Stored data
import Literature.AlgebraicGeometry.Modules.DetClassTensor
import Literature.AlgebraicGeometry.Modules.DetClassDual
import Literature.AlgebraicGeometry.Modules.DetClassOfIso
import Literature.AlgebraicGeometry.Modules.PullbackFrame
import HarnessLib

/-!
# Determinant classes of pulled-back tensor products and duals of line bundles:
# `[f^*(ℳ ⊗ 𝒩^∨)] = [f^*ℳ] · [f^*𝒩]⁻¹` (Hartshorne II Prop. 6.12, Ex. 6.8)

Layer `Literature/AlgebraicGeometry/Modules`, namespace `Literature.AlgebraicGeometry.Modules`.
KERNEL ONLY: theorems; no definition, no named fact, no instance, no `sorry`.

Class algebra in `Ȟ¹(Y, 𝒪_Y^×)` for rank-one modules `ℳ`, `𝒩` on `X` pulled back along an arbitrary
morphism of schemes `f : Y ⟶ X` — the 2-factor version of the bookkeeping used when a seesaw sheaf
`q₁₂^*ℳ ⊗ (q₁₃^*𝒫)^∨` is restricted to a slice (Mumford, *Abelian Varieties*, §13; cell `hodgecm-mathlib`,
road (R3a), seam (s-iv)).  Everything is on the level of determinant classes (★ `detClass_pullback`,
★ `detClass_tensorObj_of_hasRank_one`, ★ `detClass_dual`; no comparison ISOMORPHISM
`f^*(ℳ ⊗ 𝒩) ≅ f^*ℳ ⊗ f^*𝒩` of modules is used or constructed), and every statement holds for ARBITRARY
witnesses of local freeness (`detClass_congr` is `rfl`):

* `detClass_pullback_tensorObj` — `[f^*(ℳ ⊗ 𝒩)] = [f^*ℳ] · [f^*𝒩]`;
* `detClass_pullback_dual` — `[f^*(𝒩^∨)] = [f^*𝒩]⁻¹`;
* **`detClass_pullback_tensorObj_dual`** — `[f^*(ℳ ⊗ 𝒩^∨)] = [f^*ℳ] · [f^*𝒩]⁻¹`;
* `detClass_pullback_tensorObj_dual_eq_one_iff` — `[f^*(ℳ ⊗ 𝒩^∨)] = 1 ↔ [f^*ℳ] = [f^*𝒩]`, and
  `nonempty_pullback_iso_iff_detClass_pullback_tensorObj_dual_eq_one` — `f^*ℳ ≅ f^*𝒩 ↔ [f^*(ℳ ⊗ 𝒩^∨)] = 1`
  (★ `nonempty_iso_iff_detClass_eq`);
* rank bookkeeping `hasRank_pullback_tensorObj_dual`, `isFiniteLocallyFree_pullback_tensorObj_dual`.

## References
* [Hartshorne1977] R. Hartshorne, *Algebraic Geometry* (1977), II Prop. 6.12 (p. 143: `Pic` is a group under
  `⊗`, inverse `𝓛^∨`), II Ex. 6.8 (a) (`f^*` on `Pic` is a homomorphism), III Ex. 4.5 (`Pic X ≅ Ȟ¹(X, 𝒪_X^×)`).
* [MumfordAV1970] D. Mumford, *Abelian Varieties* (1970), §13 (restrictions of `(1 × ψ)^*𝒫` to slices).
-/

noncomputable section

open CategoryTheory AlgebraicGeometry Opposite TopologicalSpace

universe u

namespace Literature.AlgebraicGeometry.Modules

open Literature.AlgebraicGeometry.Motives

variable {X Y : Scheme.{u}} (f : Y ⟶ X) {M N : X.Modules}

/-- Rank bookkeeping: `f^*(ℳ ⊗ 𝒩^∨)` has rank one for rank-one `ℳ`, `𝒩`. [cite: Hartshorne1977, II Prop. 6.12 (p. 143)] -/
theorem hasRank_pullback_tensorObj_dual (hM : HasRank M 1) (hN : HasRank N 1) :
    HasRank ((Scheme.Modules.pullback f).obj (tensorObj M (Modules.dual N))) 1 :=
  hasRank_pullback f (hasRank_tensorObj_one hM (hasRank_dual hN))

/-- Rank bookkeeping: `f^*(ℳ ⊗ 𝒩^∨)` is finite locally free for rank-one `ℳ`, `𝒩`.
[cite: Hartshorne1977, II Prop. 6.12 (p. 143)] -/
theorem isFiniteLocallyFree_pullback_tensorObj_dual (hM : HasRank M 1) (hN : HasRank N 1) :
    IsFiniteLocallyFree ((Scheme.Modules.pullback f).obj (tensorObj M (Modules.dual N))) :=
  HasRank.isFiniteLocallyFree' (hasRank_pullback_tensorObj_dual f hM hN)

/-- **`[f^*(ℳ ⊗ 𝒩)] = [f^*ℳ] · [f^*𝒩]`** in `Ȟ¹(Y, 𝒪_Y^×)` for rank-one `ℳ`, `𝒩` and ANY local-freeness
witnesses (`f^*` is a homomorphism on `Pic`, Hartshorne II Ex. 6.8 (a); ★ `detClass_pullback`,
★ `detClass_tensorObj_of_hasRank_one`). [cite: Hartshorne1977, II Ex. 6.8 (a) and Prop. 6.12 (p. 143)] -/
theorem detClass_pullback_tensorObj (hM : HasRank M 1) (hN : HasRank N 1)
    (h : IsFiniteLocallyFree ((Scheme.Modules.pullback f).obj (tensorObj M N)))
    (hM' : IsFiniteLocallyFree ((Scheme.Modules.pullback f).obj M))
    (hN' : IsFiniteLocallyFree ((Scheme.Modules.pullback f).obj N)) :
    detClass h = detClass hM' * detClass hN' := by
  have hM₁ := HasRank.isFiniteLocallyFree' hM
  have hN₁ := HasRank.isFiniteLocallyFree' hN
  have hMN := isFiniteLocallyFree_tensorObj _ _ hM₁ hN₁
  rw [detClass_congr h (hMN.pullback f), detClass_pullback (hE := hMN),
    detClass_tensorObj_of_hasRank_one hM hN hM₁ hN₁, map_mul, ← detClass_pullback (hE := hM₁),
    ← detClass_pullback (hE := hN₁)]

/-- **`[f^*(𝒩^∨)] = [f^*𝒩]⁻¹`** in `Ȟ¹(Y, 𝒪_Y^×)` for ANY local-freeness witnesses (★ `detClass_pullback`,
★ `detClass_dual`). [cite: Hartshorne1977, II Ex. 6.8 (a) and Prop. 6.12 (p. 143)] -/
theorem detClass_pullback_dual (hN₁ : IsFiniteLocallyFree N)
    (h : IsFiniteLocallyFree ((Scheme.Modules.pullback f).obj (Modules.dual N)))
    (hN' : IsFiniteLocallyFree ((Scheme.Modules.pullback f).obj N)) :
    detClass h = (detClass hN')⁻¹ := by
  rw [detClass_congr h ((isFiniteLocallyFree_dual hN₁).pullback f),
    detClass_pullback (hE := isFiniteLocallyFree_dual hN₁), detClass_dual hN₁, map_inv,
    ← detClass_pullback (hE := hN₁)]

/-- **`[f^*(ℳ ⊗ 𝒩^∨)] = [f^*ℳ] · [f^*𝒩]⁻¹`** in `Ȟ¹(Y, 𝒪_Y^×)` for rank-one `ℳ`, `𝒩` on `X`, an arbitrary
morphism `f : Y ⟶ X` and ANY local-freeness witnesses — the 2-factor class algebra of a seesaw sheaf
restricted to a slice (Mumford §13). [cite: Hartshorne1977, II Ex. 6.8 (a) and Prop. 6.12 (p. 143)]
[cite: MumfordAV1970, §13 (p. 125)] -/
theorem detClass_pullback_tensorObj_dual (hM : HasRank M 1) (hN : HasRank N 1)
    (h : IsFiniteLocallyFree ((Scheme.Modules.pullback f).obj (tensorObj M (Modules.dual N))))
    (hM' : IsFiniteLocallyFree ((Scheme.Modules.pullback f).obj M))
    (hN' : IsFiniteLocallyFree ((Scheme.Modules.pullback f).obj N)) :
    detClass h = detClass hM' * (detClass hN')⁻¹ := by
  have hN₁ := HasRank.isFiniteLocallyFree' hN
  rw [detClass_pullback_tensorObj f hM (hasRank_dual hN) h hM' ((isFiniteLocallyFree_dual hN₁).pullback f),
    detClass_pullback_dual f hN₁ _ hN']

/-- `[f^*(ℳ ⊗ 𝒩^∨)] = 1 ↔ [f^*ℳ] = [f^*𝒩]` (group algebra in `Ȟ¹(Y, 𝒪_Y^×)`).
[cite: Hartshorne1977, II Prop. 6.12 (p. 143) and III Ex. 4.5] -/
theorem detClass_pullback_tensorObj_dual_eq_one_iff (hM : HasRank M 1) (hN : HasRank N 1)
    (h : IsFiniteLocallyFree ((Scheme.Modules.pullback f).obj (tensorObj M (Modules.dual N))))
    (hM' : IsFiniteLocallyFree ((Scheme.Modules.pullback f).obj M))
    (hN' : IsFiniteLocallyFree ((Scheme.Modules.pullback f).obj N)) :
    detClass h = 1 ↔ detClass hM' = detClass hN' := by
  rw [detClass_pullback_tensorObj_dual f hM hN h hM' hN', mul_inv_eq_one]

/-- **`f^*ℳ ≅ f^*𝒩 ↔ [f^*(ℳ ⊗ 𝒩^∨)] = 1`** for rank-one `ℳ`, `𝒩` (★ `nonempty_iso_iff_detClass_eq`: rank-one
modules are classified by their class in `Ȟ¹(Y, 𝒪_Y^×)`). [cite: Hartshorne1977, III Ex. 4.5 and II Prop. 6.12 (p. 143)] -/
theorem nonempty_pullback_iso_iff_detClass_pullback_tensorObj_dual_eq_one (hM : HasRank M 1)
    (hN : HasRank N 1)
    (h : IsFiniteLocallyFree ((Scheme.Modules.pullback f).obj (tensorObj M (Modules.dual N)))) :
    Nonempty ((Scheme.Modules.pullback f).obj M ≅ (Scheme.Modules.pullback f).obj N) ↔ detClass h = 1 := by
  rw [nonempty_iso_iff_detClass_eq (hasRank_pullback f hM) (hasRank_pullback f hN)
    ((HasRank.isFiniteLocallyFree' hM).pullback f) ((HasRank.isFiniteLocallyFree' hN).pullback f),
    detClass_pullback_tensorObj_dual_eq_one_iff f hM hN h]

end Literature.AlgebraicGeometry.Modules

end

**Activity:**
With "namespace" as the string to find, copy every line of the records that holds it.

**Answer section:**
Layer `Literature/AlgebraicGeometry/Modules`, namespace `Literature.AlgebraicGeometry.Modules`.
namespace Literature.AlgebraicGeometry.Modules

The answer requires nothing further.